I’m afraid we did not collect people’s ages, but we did collect their years of experience in testing, which I expect will have a reasonably strong correlation with their age. When you first look at the data (it is on one of the later slides) a slight dip in motivation can be seen for those with 1 to 3 years experience, which then recovers for those with more experience. According to a statistical analysis of this data there is no statistical difference (above 5%) in motivation for the different experience levels.
StuartApril 24, 2014 at 10:02 am #1476JayneParticipant@jayne
I agree that it is most likely that those who are more motivated are also more likely to make the extra effort to get certification. Myself as a Tester have continually increased my skills in lots of different areas to gain a knowledge base (not necessarily all on testing I may add). I am currently looking to get advanced skills qualifications for Testing.
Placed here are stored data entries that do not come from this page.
/-- For forms `H₀, …, H_d` of a common degree `M > 0`, a point of `X_{H_i}` lies in the `i`-th
chart of the linear system of `(φ(H₀), …, φ(H_d))`: `φ(H_l)/φ(H_i)` is the rational function of
the fraction `H_l/H_i`, regular on `X_{H_i}`. [folklore] -/
theorem mem_lsChart_of_mem_ZH {x : X} {i : Fin (d + 1)} (hx : x ∈ ZH ι (H i)) :
    x ∈ lsChart (fun l => dehomFn ι j₀ hj₀ (H l)) i := by
  have hne : genericPoint X ∈ ZH ι (H i) := genericPoint_mem_of_mem hx
  refine (mem_lsChart_iff _).2 ⟨dehomFn_ne_zero ι hj₀ (hH i) hM hne, fun l => ?_⟩
  have e := fracFn_mk_eq_div ι hj₀ (hH i) hM hne 1 (G := H l) (by simpa using hH l)
  rw [pow_one] at e
  rw [← e]
  exact isRegularAt_fracFn ι (H i) hx _

/-- **The charts of the linear system of `(φ(H_i))ᵢ` are the opens `X_{H_i}`** when the `H_i` have
no common zero on `X`: on the `i`-th chart, at a point of `X_{H_{i'}}`, `φ(H_i)/φ(H_{i'})` is a
unit, and the unit locus of (the `M`-th power of) this fraction in `X_{H_{i'}}` is `X_{H_{i'} H_i}`
(`ProjFrac.ZH_mul_eq_basicOpen_evalAway`). [folklore] -/
theorem lsChart_eq_ZH (hcov : ∀ x : X, ∃ i, x ∈ ZH ι (H i)) (i : Fin (d + 1)) :
    lsChart (fun l => dehomFn ι j₀ hj₀ (H l)) i = ZH ι (H i) := by
  letI := MvPolynomial.gradedAlgebra (σ := Fin (n + 1)) (R := k)
  ext x
  refine ⟨fun hxi => ?_, mem_lsChart_of_mem_ZH ι j₀ hj₀ hM hH⟩
  obtain ⟨i', hi'⟩ := hcov x
  set z : Fin (d + 1) → X.functionField := fun l => dehomFn ι j₀ hj₀ (H l) with hz
  have hxi' : x ∈ lsChart z i' := mem_lsChart_of_mem_ZH ι j₀ hj₀ hM hH hi'
  have h0 : z i ≠ 0 := ne_zero_of_mem_lsChart z hxi
  have h0' : z i' ≠ 0 := ne_zero_of_mem_lsChart z hxi'
  have hu : IsUnitAt x (z i / z i') := isUnitAt_iff.2 ⟨div_ne_zero h0 h0',
    isRegularAt_of_mem_lsChart z hxi' i, by rw [inv_div]; exact isRegularAt_of_mem_lsChart z hxi i'⟩
  have hne' : genericPoint X ∈ ZH ι (H i') := genericPoint_mem_of_mem hi'
  have e :=
    fracFn_mk_eq_div ι hj₀ (hH i') hM hne' M (G := H i ^ M) (SetLike.pow_mem_graded M (hH i))
  have hu' : IsUnitAt x (fracFn ι (H i') hne' (Away.isLocalizationElem (hH i') (hH i))) := by
    rw [Away.isLocalizationElem, e, map_pow, ← div_pow]
    exact hu.pow M
  rw [fracFn_apply, isUnitAt_ofSection_iff hi',
    ← ZH_mul_eq_basicOpen_evalAway ι (hH i') hM (hH i) hM, ZH_mul] at hu'
  exact hu'.2

end Charts

/-! ## The sequential choice of the forms -/

/-- The base loci `Z = X ∩ V(x_{j₀}, g₁, …, g_i)` are closed. [folklore] -/
theorem isClosed_base {i : ℕ} (g : Fin i → MvPolynomial (Fin (n + 1)) k) :
    IsClosed {x : X | x ∉ LinSec.chart ι (LinSec.j₀ ι) ∧ ∀ j, x ∉ ZH ι (g j)} := by
  have : {x : X | x ∉ LinSec.chart ι (LinSec.j₀ ι) ∧ ∀ j, x ∉ ZH ι (g j)} =
      ((LinSec.chart ι (LinSec.j₀ ι) : Set X)ᶜ) ∩ ⋂ j, ((ZH ι (g j) : X.Opens) : Set X)ᶜ := by
    ext x; simp
  rw [this]
  exact (LinSec.chart ι (LinSec.j₀ ι)).2.isClosed_compl.inter
    (isClosed_iInter fun j => (ZH ι (g j)).2.isClosed_compl)

section Forms

variable [Algebra k X.functionField]
  (halg : algebraMap k X.functionField = (X.presheaf.germ ⊤ (genericPoint X) trivial).hom.comp
    ((ι ≫ Literature.AlgebraicGeometry.Morphisms.ProjCech.toSpec k n).appTop.hom.comp
      (Scheme.ΓSpecIso (.of k)).inv.hom))

include halg

/-- **The differentials `dφ(x_l)` of the affine coordinates span `Ω[K(X)⁄k]`**: a proper subspace
misses one of them (the ratios of linear forms generate `K(X)` over `k`,
`FormFnGenerates.adjoin_formFn_div_eq_top`, and `φ(x_{j₀}) = 1`). [folklore] -/
theorem exists_D_X_notMem [IsClosedImmersion ι]
    (S : Submodule X.functionField (Ω[X.functionField⁄k])) (hS : S ≠ ⊤) :
    ∃ l : Fin (n + 1),
      KaehlerDifferential.D k X.functionField
        (dehomFn ι (j₀ ι) (genericPoint_mem_chart_j₀ ι) (MvPolynomial.X l)) ∉ S := by
  by_contra hall
  push Not at hall
  apply hS
  rw [eq_top_iff, ← KaehlerDifferential.span_range_derivation, Submodule.span_le]
  rintro _ ⟨x, rfl⟩
  have h1 : LinSec.formFn ι (Pi.single (LinSec.j₀ ι) 1) = 1 := by
    rw [LinSec.formFn, LinSec.linForm_single]
    exact dehomFn_X_self ι _ _
  have hx : x ∈ IntermediateField.adjoin k (Set.range fun c : Fin (n + 1) → k =>
      LinSec.formFn ι c / LinSec.formFn ι (Pi.single (LinSec.j₀ ι) 1)) := by
    rw [FormFnGenerates.adjoin_formFn_div_eq_top ι halg _ (by rw [h1]; exact one_ne_zero)]
    trivial
  refine (Submodule.span_le.2 ?_) (FieldCore.D_mem_span_of_mem_adjoin hx)
  rintro _ ⟨_, ⟨c, rfl⟩, rfl⟩
  dsimp only
  rw [SetLike.mem_coe, h1, div_one, LinSec.formFn, LinSec.linForm, map_sum, map_sum]
  refine S.sum_mem fun l _ => ?_
  rw [map_mul, FormFnGenerates.dehomFn_C ι halg, Derivation.leibniz, Derivation.map_algebraMap,
    smul_zero, add_zero]
  exact S.smul_mem _ (hall l)

variable [NoetherianSpace X]

/-- **One step of the sequential choice.** For a closed `Z ⊆ X ∩ V(x_{j₀})`, a proper subspace
`S ⊊ Ω[K(X)⁄k]` and `p ≥ 2` there is a form `G` of a positive degree `e` prime to `p` such that
`dφ(G) ∉ S` and every point of `Z` is a specialisation of a point of `Z ∩ X_G`: homogeneous prime
avoidance in all large degrees (`MvPolynomial.exists_forall_le_isHomogeneous_forall_notMem`) for the
primes of the generic points of the irreducible components of `Z` gives `F` of degree
`e = p (e₀ + 1) + 1`, and `G = F + c x_{j₀}^{e-1} x_l` (`c ∈ {0, 1}`, `dφ(x_l) ∉ S`) still avoids
these primes, which contain `x_{j₀}`. [folklore] -/
theorem exists_form_step [IsClosedImmersion ι] {p : ℕ} (hp : 1 < p) (Z : Set X) (hZc : IsClosed Z)
    (hZ : ∀ z ∈ Z, z ∉ LinSec.chart ι (LinSec.j₀ ι))
    (S : Submodule X.functionField (Ω[X.functionField⁄k])) (hS : S ≠ ⊤) :
    ∃ (e : ℕ) (G : MvPolynomial (Fin (n + 1)) k), 0 < e ∧ ¬ p ∣ e ∧ G ∈ grading k n e ∧
      KaehlerDifferential.D k X.functionField 
        (dehomFn ι (j₀ ι) (genericPoint_mem_chart_j₀ ι) G) ∉ S ∧
      ∀ z ∈ Z, ∃ w ∈ Z, w ⤳ z ∧ w ∈ ZH ι G := by
  classical
  letI := MvPolynomial.gradedAlgebra (σ := Fin (n + 1)) (R := k)
  -- the primes of the component generic points of `Z` (`LinSec.genPts`); all contain `x_{j₀}`
  let T : Finset (Ideal (MvPolynomial (Fin (n + 1)) k)) :=
    (LinSec.genPts_finite Z).toFinset.image fun w => (ι w).asHomogeneousIdeal.toIdeal
  have hTX : ∀ P ∈ T, (MvPolynomial.X (LinSec.j₀ ι) : MvPolynomial (Fin (n + 1)) k) ∈ P := by
    intro P hP
    obtain ⟨w, hw, rfl⟩ := Finset.mem_image.1 hP
    by_contra h
    exact hZ _ (LinSec.genPts_subset Z ((Set.Finite.mem_toFinset _).1 hw)) h
  obtain ⟨e₀, he₀⟩ :=
    Literature.RingTheory.GradedAlgebra.MvPolynomial.exists_forall_le_isHomogeneous_forall_notMem T
      (fun P hP => by
        obtain ⟨w, -, rfl⟩ := Finset.mem_image.1 hP
        infer_instance)
      (fun P hP => by
        obtain ⟨w, -, rfl⟩ := Finset.mem_image.1 hP
        exact HomogeneousIdeal.isHomogeneous _)
      (fun P hP => by
        obtain ⟨w, -, rfl⟩ := Finset.mem_image.1 hP
        intro hle
        exact (ι w).not_irrelevant_le fun x hx => hle hx)
  -- the degree `e = p (e₀ + 1) + 1`
  obtain ⟨m, hm⟩ : ∃ m, m = p * (e₀ + 1) := ⟨_, rfl⟩
  have hm1 : e₀ + 1 < m := by
    rw [hm]; exact lt_mul_left (Nat.succ_pos _) hp
  have hpe : ¬ p ∣ m + 1 := by
    rw [hm, Nat.dvd_add_right (dvd_mul_right p _)]
    exact fun h => absurd hp (not_lt.2 (Nat.le_of_dvd one_pos h))
  obtain ⟨F, hFhom, hFT⟩ := he₀ (m + 1) (by omega)
  obtain ⟨l, hl⟩ := exists_D_X_notMem ι halg S hS
  -- the candidates `F + c • x_{j₀}^m x_l`
  let G : k → MvPolynomial (Fin (n + 1)) k := fun c =>
    F + MvPolynomial.C c * MvPolynomial.X (LinSec.j₀ ι) ^ m * MvPolynomial.X l
  have hGhom : ∀ c, G c ∈ grading k n (m + 1) := fun c => by
    refine Submodule.add_mem _ hFhom ?_
    have := ((MvPolynomial.isHomogeneous_C _ c).mul ((MvPolynomial.isHomogeneous_X k
      (LinSec.j₀ ι)).pow m)).mul (MvPolynomial.isHomogeneous_X k l)
    simpa using this
  have hGT : ∀ c, ∀ P ∈ T, G c ∉ P := fun c P hP hGP => by
    haveI : P.IsPrime := by
      obtain ⟨w, -, rfl⟩ := Finset.mem_image.1 hP
      infer_instance
    refine hFT P hP ?_
    have h2 : MvPolynomial.C c * MvPolynomial.X (LinSec.j₀ ι) ^ m * MvPolynomial.X l ∈ P :=
      P.mul_mem_right _ (P.mul_mem_left _ (P.pow_mem_of_mem (hTX P hP) m (by omega)))
    simpa [G] using P.sub_mem hGP h2
  have hGgen : ∀ c, ∀ z ∈ Z, ∃ w ∈ Z, w ⤳ z ∧ w ∈ ZH ι (G c) := fun c z hz => by
    obtain ⟨w, hw, hwz⟩ := LinSec.exists_genPts_specializes hZc hz
    exact ⟨w, LinSec.genPts_subset Z hw, hwz,
      hGT c _ (Finset.mem_image_of_mem _ ((Set.Finite.mem_toFinset _).2 hw))⟩
  have hφG : ∀ c, dehomFn ι (j₀ ι) (genericPoint_mem_chart_j₀ ι) (G c) =
      dehomFn ι (j₀ ι) (genericPoint_mem_chart_j₀ ι) F +
        algebraMap k X.functionField c *
          dehomFn ι (j₀ ι) (genericPoint_mem_chart_j₀ ι) (MvPolynomial.X l) := by
    intro c
    simp only [G, map_add, map_mul, map_pow, dehomFn_X_self, one_pow, mul_one,
      FormFnGenerates.dehomFn_C ι halg]
  have hDG : ∀ c,
      KaehlerDifferential.D k X.functionField
          (dehomFn ι (j₀ ι) (genericPoint_mem_chart_j₀ ι) (G c)) =
      KaehlerDifferential.D k X.functionField (dehomFn ι (j₀ ι) (genericPoint_mem_chart_j₀ ι) F) +
        c • KaehlerDifferential.D k X.functionField
          (dehomFn ι (j₀ ι) (genericPoint_mem_chart_j₀ ι) (MvPolynomial.X l)) := fun c => by
    rw [hφG, map_add, Derivation.leibniz, Derivation.map_algebraMap, smul_zero, add_zero,
      algebraMap_smul]
  by_cases hFS :
    KaehlerDifferential.D k X.functionField (dehomFn ι (j₀ ι) (genericPoint_mem_chart_j₀ ι) F) ∈ S
  · refine ⟨m + 1, G 1, Nat.succ_pos _, hpe, hGhom 1, fun h => hl ?_, hGgen 1⟩
    have := S.sub_mem h hFS
    rwa [hDG, one_smul, add_sub_cancel_left] at this
  · refine ⟨m + 1, G 0, Nat.succ_pos _, hpe, hGhom 0, ?_, hGgen 0⟩
    rwa [hDG, zero_smul, add_zero]
import Summits.QuantumFields.QCD.Theorems.QuarksAsStableActionStableActionBridgeAPTraceForm
import Summits.QuantumFields.QCD.Theorems.QuarksAsStableActionStableActionBridgeDiracMatrixTransferForm

/-!
# The `N_f`-flavour thermal trace formula for the time-antiperiodic Wilson–Dirac determinant
(crux `QuarksAsStableAction.StableActionBridge`, item stmt-QuantumFields-9737, line `Sketch`;
registered stub `det_diracMatrixAP_eq_trace_fermionSliceOp`, the `N_f`-flavour version of the
antiperiodic capstone B `wilsonDiracAP_det_eq_trace_fermionSliceOp`)

For an `SU(3)` gauge field `U` on the four-torus `(ℤ/L)⁴` (`L ≥ 1`) and `N_f` flavours of
`r = 1` Wilson quarks of bare masses `m_f > −1` in the fundamental representation, with the
time-ANTIPERIODIC boundary condition of `QCDTimeReflection.wilsonDiracAP`, the determinant of the
flavour-diagonal antiperiodic Wilson–Dirac matrix `D^{AP}(U) = diracMatrixAP U mq` is the honest
Fock-space TRACE, over the `N_f`-flavour slice Fock space, of the time-ordered product of Smit's
fermionic transfer operators `T̂_F(U_t) = (det A(U_t))² Γ(M_F(U_t))` (`fermionSliceOp`,
Smit (6.91)) interleaved with the Gauss-law gauge rotations `Γ(G_t)` (`fockGaugeAct`,
Smit §4.6 (4.125)–(4.127)) by the temporal links leaving slice `t`:

  `det D^{AP}(U) = Tr ∏_{t=0}^{L−1} T̂_F(U_t) Γ(G_t)`.

This is Montvay–Münster (4.34) for `N_f` flavours (§5.1: the quark matrix is flavour diagonal):
the Grassmann integral with ANTIPERIODIC time computes the thermal trace `Tr T̂^L`.

Assembly: `det D^{AP}(U) = ∏_f det D_W^{AP}[U; m_f]` (`det_diracMatrixAP_eq_prod_flavour`, the
flavour blocks, exactly as `det_diracMatrix`); flavour by flavour the antiperiodic capstone A
(`wilsonDiracAP_det_eq_smit_transfer_form`) gives
`det D_W^{AP}[U; m_f] = (∏_t det A(U_t)[m_f]²) · det (1 + ∏_t M_F(U_t)[m_f] G_t)`; the product
over flavours of `det A(U_t)[m_f]` is `det A(U_t)[mq]`
(`DiracMatrixTransferForm.det_sliceMassHop_eq_prod_flavour`) and that of the one-flavour
`det (1 + ∏_t M_F G_t)` is the `N_f`-flavour one (`M_F(U_t)` and `G_t` are flavour-block-diagonal,
`FlavourBlocks.*`); finally the `ZMod L`-product is the ordered product over `List.range L`
(`SupertraceTransferForm.prod_univ_zmod_eq`) and the index-generic abstract trace form
`APTraceForm.trace_form` (`det (1 + Y) = Tr Γ(Y)`, `Γ ∘ reindex` multiplicative and unital along
the enumeration `sliceQuarkEquiv` of the `N_f`-flavour slice quark modes) applies verbatim.
Pure theorem file (no definitions).

References: I. Montvay, G. Münster, *Quantum Fields on a Lattice* (CUP 1994), §4.1.3 (4.34) and
§5.1 [MontvayMunster1994, §4.1.3 (4.34), §5.1]; M. Lüscher, Commun. Math. Phys. 54 (1977) 283
[Luscher1977, pp. 283–292]; J. Smit, *Introduction to Quantum Fields on a Lattice*, §6.5
(6.87)–(6.91) [Smit2023, §6.5 (6.87)–(6.91)].
-/

noncomputable section

namespace Summit.QuantumFields.QCD.Cruxes.StableActionBridge.Sketch

open MeasureTheory Matrix Literature.MathematicalPhysics.QuantumFieldTheory
  Literature.MathematicalPhysics.QuantumLattice
open Literature.Probability.LatticeModels (TorusSite)

/-- **`det D^{AP}(U) = ∏_f det D_W^{AP}[U; m_f]`**: the `N_f`-flavour antiperiodic Wilson–Dirac
matrix `diracMatrixAP U mq` is block-diagonal in flavour (its `f`-block is the one-flavour
antiperiodic operator `wilsonDiracAP (fundamentalRep (Fin 3)) U (mq f) 1`), so its determinant is
the product of the one-flavour antiperiodic fermion determinants (the antiperiodic twin of
`det_diracMatrix`, Montvay–Münster §5.1). [cite: MontvayMunster1994, §5.1] -/
theorem det_diracMatrixAP_eq_prod_flavour {Nf L : ℕ} [NeZero L]
    (U : GaugeConfig 4 L (Matrix.specialUnitaryGroup (Fin 3) ℂ)) (mq : Fin Nf → ℝ) :
    (diracMatrixAP U mq).det =
      ∏ f : Fin Nf,
        (Literature.MathematicalPhysics.QuantumFieldTheory.wilsonDiracAP (fundamentalRep (Fin 3)) U
          (mq f) 1).det := by
  have h : (Matrix.of fun v w : QuarkVar Nf L =>
      if v.1 = w.1 then
        Literature.MathematicalPhysics.QuantumFieldTheory.wilsonDiracAP (fundamentalRep (Fin 3)) U
          (mq v.1) 1 v.2 w.2
      else 0) =
      Matrix.reindex (Equiv.prodComm _ _) (Equiv.prodComm _ _)
        (Matrix.blockDiagonal fun f =>
          Literature.MathematicalPhysics.QuantumFieldTheory.wilsonDiracAP (fundamentalRep (Fin 3)) U
            (mq f) 1) := by
    ext ⟨f, i⟩ ⟨g, j⟩
    simp only [Matrix.of_apply, Matrix.reindex_apply, Matrix.submatrix_apply,
      Equiv.prodComm_symm, Equiv.prodComm_apply, Prod.swap_prod_mk, Matrix.blockDiagonal_apply']
  unfold diracMatrixAP
  rw [Matrix.det_reindex_self, h, Matrix.det_reindex_self, Matrix.det_blockDiagonal]

namespace DiracMatrixAPTrace

/-- **`det (1 + ∏_i M_F(U_i) G_i)` factorises over flavours** (the `1 +` analogue of
`det_one_sub_transfer_prod_eq_prod_flavour`): for masses `m_f > −1` the ordered product over the
time slices `i < L` of the `N_f`-flavour one-particle fermionic transfer matrix of the slice
configuration `U_i` times the gauge rotation by the temporal links is flavour-block-diagonal, its
`f`-block the one-flavour product of mass `m_f`, so `det (1 + ·)` is the product of the one-flavour
determinants. [cite: Smit2023, §6.5 (6.91)] -/
theorem det_one_add_transfer_prod_eq_prod_flavour (Nf L : ℕ) [NeZero L]
    (U : GaugeConfig 4 L (Matrix.specialUnitaryGroup (Fin 3) ℂ)) (mq : Fin Nf → ℝ)
    (hm : ∀ f, -1 < mq f) :
    (1 + ((List.range L).map fun i : ℕ =>
        fermionSliceMatrix
            (fun e : Edge 3 L => U ((Fin.cons (i : ZMod L) e.1 : TorusSite 4 L), e.2.succ)) mq *
          sliceGaugeRot (Nf := Nf)
            (fun y : TorusSite 3 L => U ((Fin.cons (i : ZMod L) y : TorusSite 4 L), 0))).prod).det =
      ∏ f : Fin Nf,
        (1 + ((List.range L).map fun i : ℕ =>
            fermionSliceMatrix
                (fun e : Edge 3 L => U ((Fin.cons (i : ZMod L) e.1 : TorusSite 4 L), e.2.succ))
                (fun _ : Fin 1 => mq f) *
              sliceGaugeRot (Nf := 1)
                (fun y : TorusSite 3 L =>
                  U ((Fin.cons (i : ZMod L) y : TorusSite 4 L), 0))).prod).det :=
  FlavourBlocks.det_flavour
    (FlavourBlocks.add_flavour FlavourBlocks.one_flavour
      (FlavourBlocks.list_prod_flavour
        (fun i : ℕ => FlavourBlocks.mul_flavour
          (FlavourBlocks.fermionSliceMatrix_flavour
            (fun e : Edge 3 L => U ((Fin.cons (i : ZMod L) e.1 : TorusSite 4 L), e.2.succ)) mq hm)
          (FlavourBlocks.sliceGaugeRot_flavour
            (fun y : TorusSite 3 L => U ((Fin.cons (i : ZMod L) y : TorusSite 4 L), 0))))
        (List.range L)))

/-- **Flavour by flavour**: `det D^{AP}(U) = ∏_f det D_W^{AP}[U; m_f]`
(`det_diracMatrixAP_eq_prod_flavour`) with each one-flavour antiperiodic Wilson determinant in
Smit's honest-trace transfer form (antiperiodic capstone A,
`wilsonDiracAP_det_eq_smit_transfer_form`).
[cite: MontvayMunster1994, §4.1.3 (4.34), §5.1] [cite: Smit2023, §6.5 (6.87)–(6.91)] -/
theorem det_diracMatrixAP_eq_prod_flavour_transfer_form (Nf L : ℕ) [NeZero L]
    (U : GaugeConfig 4 L (Matrix.specialUnitaryGroup (Fin 3) ℂ)) (mq : Fin Nf → ℝ)
    (hm : ∀ f, -1 < mq f) :
    (diracMatrixAP U mq).det =
      ∏ f : Fin Nf,
        ((∏ t : ZMod L,
            (sliceMassHop (fun e : Edge 3 L => U ((Fin.cons t e.1 : TorusSite 4 L), e.2.succ))
                (fun _ : Fin 1 => mq f)).det ^ 2) *
          (1 + ((List.range L).map fun i : ℕ =>
              fermionSliceMatrix
                  (fun e : Edge 3 L => U ((Fin.cons (i : ZMod L) e.1 : TorusSite 4 L), e.2.succ))
                  (fun _ : Fin 1 => mq f) *
                sliceGaugeRot (Nf := 1)
                  (fun y : TorusSite 3 L =>
                    U ((Fin.cons (i : ZMod L) y : TorusSite 4 L), 0))).prod).det) := by
  rw [det_diracMatrixAP_eq_prod_flavour]
  exact Finset.prod_congr rfl fun f _ => wilsonDiracAP_det_eq_smit_transfer_form L U (mq f) (hm f)

/-- **The `N_f`-flavour antiperiodic capstone A.**  For an `SU(3)` gauge field `U` on the
four-torus `(ℤ/L)⁴` and `N_f` flavours of `r = 1` Wilson quarks of bare masses `m_f > −1`,
`det D^{AP}(U) = ∏_t det A(U_t)² · det (1 + ∏_{t=0}^{L−1} M_F(U_t) G_t)` with
`A(U_t) = sliceMassHop U_t mq`, `M_F(U_t) = fermionSliceMatrix U_t mq` and
`G_t = sliceGaugeRot (y ↦ U((t, y), 0))`: flavour by flavour this is the antiperiodic capstone A,
and both factors factorise over flavours (`A(U_t)` and `1 + ∏_t M_F G_t` are
flavour-block-diagonal).
[cite: MontvayMunster1994, §4.1.3 (4.34), §5.1] [cite: Luscher1977, pp. 283–292]
[cite: Smit2023, §6.5 (6.87)–(6.91)] -/
theorem det_diracMatrixAP_eq_smit_transfer_form (Nf L : ℕ) [NeZero L]
    (U : GaugeConfig 4 L (Matrix.specialUnitaryGroup (Fin 3) ℂ)) (mq : Fin Nf → ℝ)
    (hm : ∀ f, -1 < mq f) :
    (diracMatrixAP U mq).det =
      (∏ t : ZMod L,
          (sliceMassHop (fun e : Edge 3 L => U ((Fin.cons t e.1 : TorusSite 4 L), e.2.succ))
              mq).det ^ 2) *
        (1 + ((List.range L).map fun i : ℕ =>
            fermionSliceMatrix
                (fun e : Edge 3 L => U ((Fin.cons (i : ZMod L) e.1 : TorusSite 4 L), e.2.succ))
                mq *
              sliceGaugeRot (Nf := Nf)
                (fun y : TorusSite 3 L =>
                  U ((Fin.cons (i : ZMod L) y : TorusSite 4 L), 0))).prod).det := by
  rw [det_diracMatrixAP_eq_prod_flavour_transfer_form Nf L U mq hm, Finset.prod_mul_distrib,
    det_one_add_transfer_prod_eq_prod_flavour Nf L U mq hm]
  congr 1
  rw [Finset.prod_comm]
  refine Finset.prod_congr rfl fun t _ => ?_
  rw [DiracMatrixTransferForm.det_sliceMassHop_eq_prod_flavour, Finset.prod_pow]

end DiracMatrixAPTrace

/-- **Stub `det_diracMatrixAP_eq_trace_fermionSliceOp` of line `Sketch` (the `N_f`-flavour
thermal trace formula).**  For an `SU(3)` gauge field `U` on the four-torus `(ℤ/L)⁴` and `N_f`
flavours of `r = 1` Wilson quarks of bare masses `m_f > −1` (fundamental representation) with
time-antiperiodic boundary condition, the determinant of the flavour-diagonal antiperiodic
Wilson–Dirac matrix `D^{AP}(U) = diracMatrixAP U mq` is the honest Fock-space trace
`det D^{AP}(U) = Tr ∏_{t=0}^{L−1} T̂_F(U_t) Γ(G_t)` over the `N_f`-flavour slice Fock space,
with `U_t` the slice configuration `(x⃗, j) ↦ U((t, x⃗), j+1)`,
`T̂_F(U_t) = fermionSliceOp U_t mq` Smit's `N_f`-flavour fermionic transfer operator (6.91) and
`Γ(G_t) = fockGaugeAct (y ↦ U((t, y), 0))` the Fock-space gauge rotation by the temporal links
(Gauss law); antiperiodic time gives the honest thermal trace (Montvay–Münster (4.34)).
[cite: MontvayMunster1994, §4.1.3 (4.34), §5.1] [cite: Luscher1977, pp. 283–292]
[cite: Smit2023, §6.5 (6.87)–(6.91)] -/
theorem det_diracMatrixAP_eq_trace_fermionSliceOp : ∀ (Nf L : ℕ) [NeZero L] (U : GaugeConfig 4 L (Matrix.specialUnitaryGroup (Fin 3) ℂ)) (mq : Fin Nf → ℝ), (∀ f, -1 < mq f) → (diracMatrixAP U mq).det = (((List.range L).map fun i : ℕ => fermionSliceOp (fun e : Edge 3 L => U ((Fin.cons (i : ZMod L) e.1 : TorusSite 4 L), e.2.succ)) mq * fockGaugeAct (Nf := Nf) (fun y : TorusSite 3 L => U ((Fin.cons (i : ZMod L) y : TorusSite 4 L), 0))).prod).trace := by
  intro Nf L _ U mq hm
  -- `N_f`-flavour antiperiodic capstone A:
  -- `det D^{AP}(U) = (∏_t det A(U_t)²) · det (1 + ∏_t M_F(U_t) G_t)`, the `ZMod L`-product
  -- rewritten as the ordered product over `List.range L`
  rw [DiracMatrixAPTrace.det_diracMatrixAP_eq_smit_transfer_form Nf L U mq hm,
    SupertraceTransferForm.prod_univ_zmod_eq]
  -- `det (1 + Y) = Tr Γ(reindex Y)` and `Γ ∘ reindex` through the ordered product
  exact APTraceForm.trace_form (sliceQuarkEquiv (Nf := Nf) (S := L))
    (fun i : ℕ => (sliceMassHop
      (fun e : Edge 3 L => U ((Fin.cons (i : ZMod L) e.1 : TorusSite 4 L), e.2.succ)) mq).det ^ 2)
    (fun i : ℕ => fermionSliceMatrix
      (fun e : Edge 3 L => U ((Fin.cons (i : ZMod L) e.1 : TorusSite 4 L), e.2.succ)) mq)
    (fun i : ℕ => sliceGaugeRot (Nf := Nf)
      (fun y : TorusSite 3 L => U ((Fin.cons (i : ZMod L) y : TorusSite 4 L), 0)))
    L

end Summit.QuantumFields.QCD.Cruxes.StableActionBridge.Sketch

end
It provides an understanding of the requirements and a base for testing whilst actually gaining the hands on experience I believe is the additional training for this, if you don’t use the information from the qualification, it can easily be forgotten.
What came out of the survey interested me because it recognises that no matter what organisation you are in, whether large or small, motivation is the same across the different test roles and it highlighted the key motivational and de-motivational aspects of being a Tester.
It also highlighted the different motivational tools that can be used to improve motivation within the testing community which is definitely a win win. It has helped me identify my key learning skills and which direction I want to go in.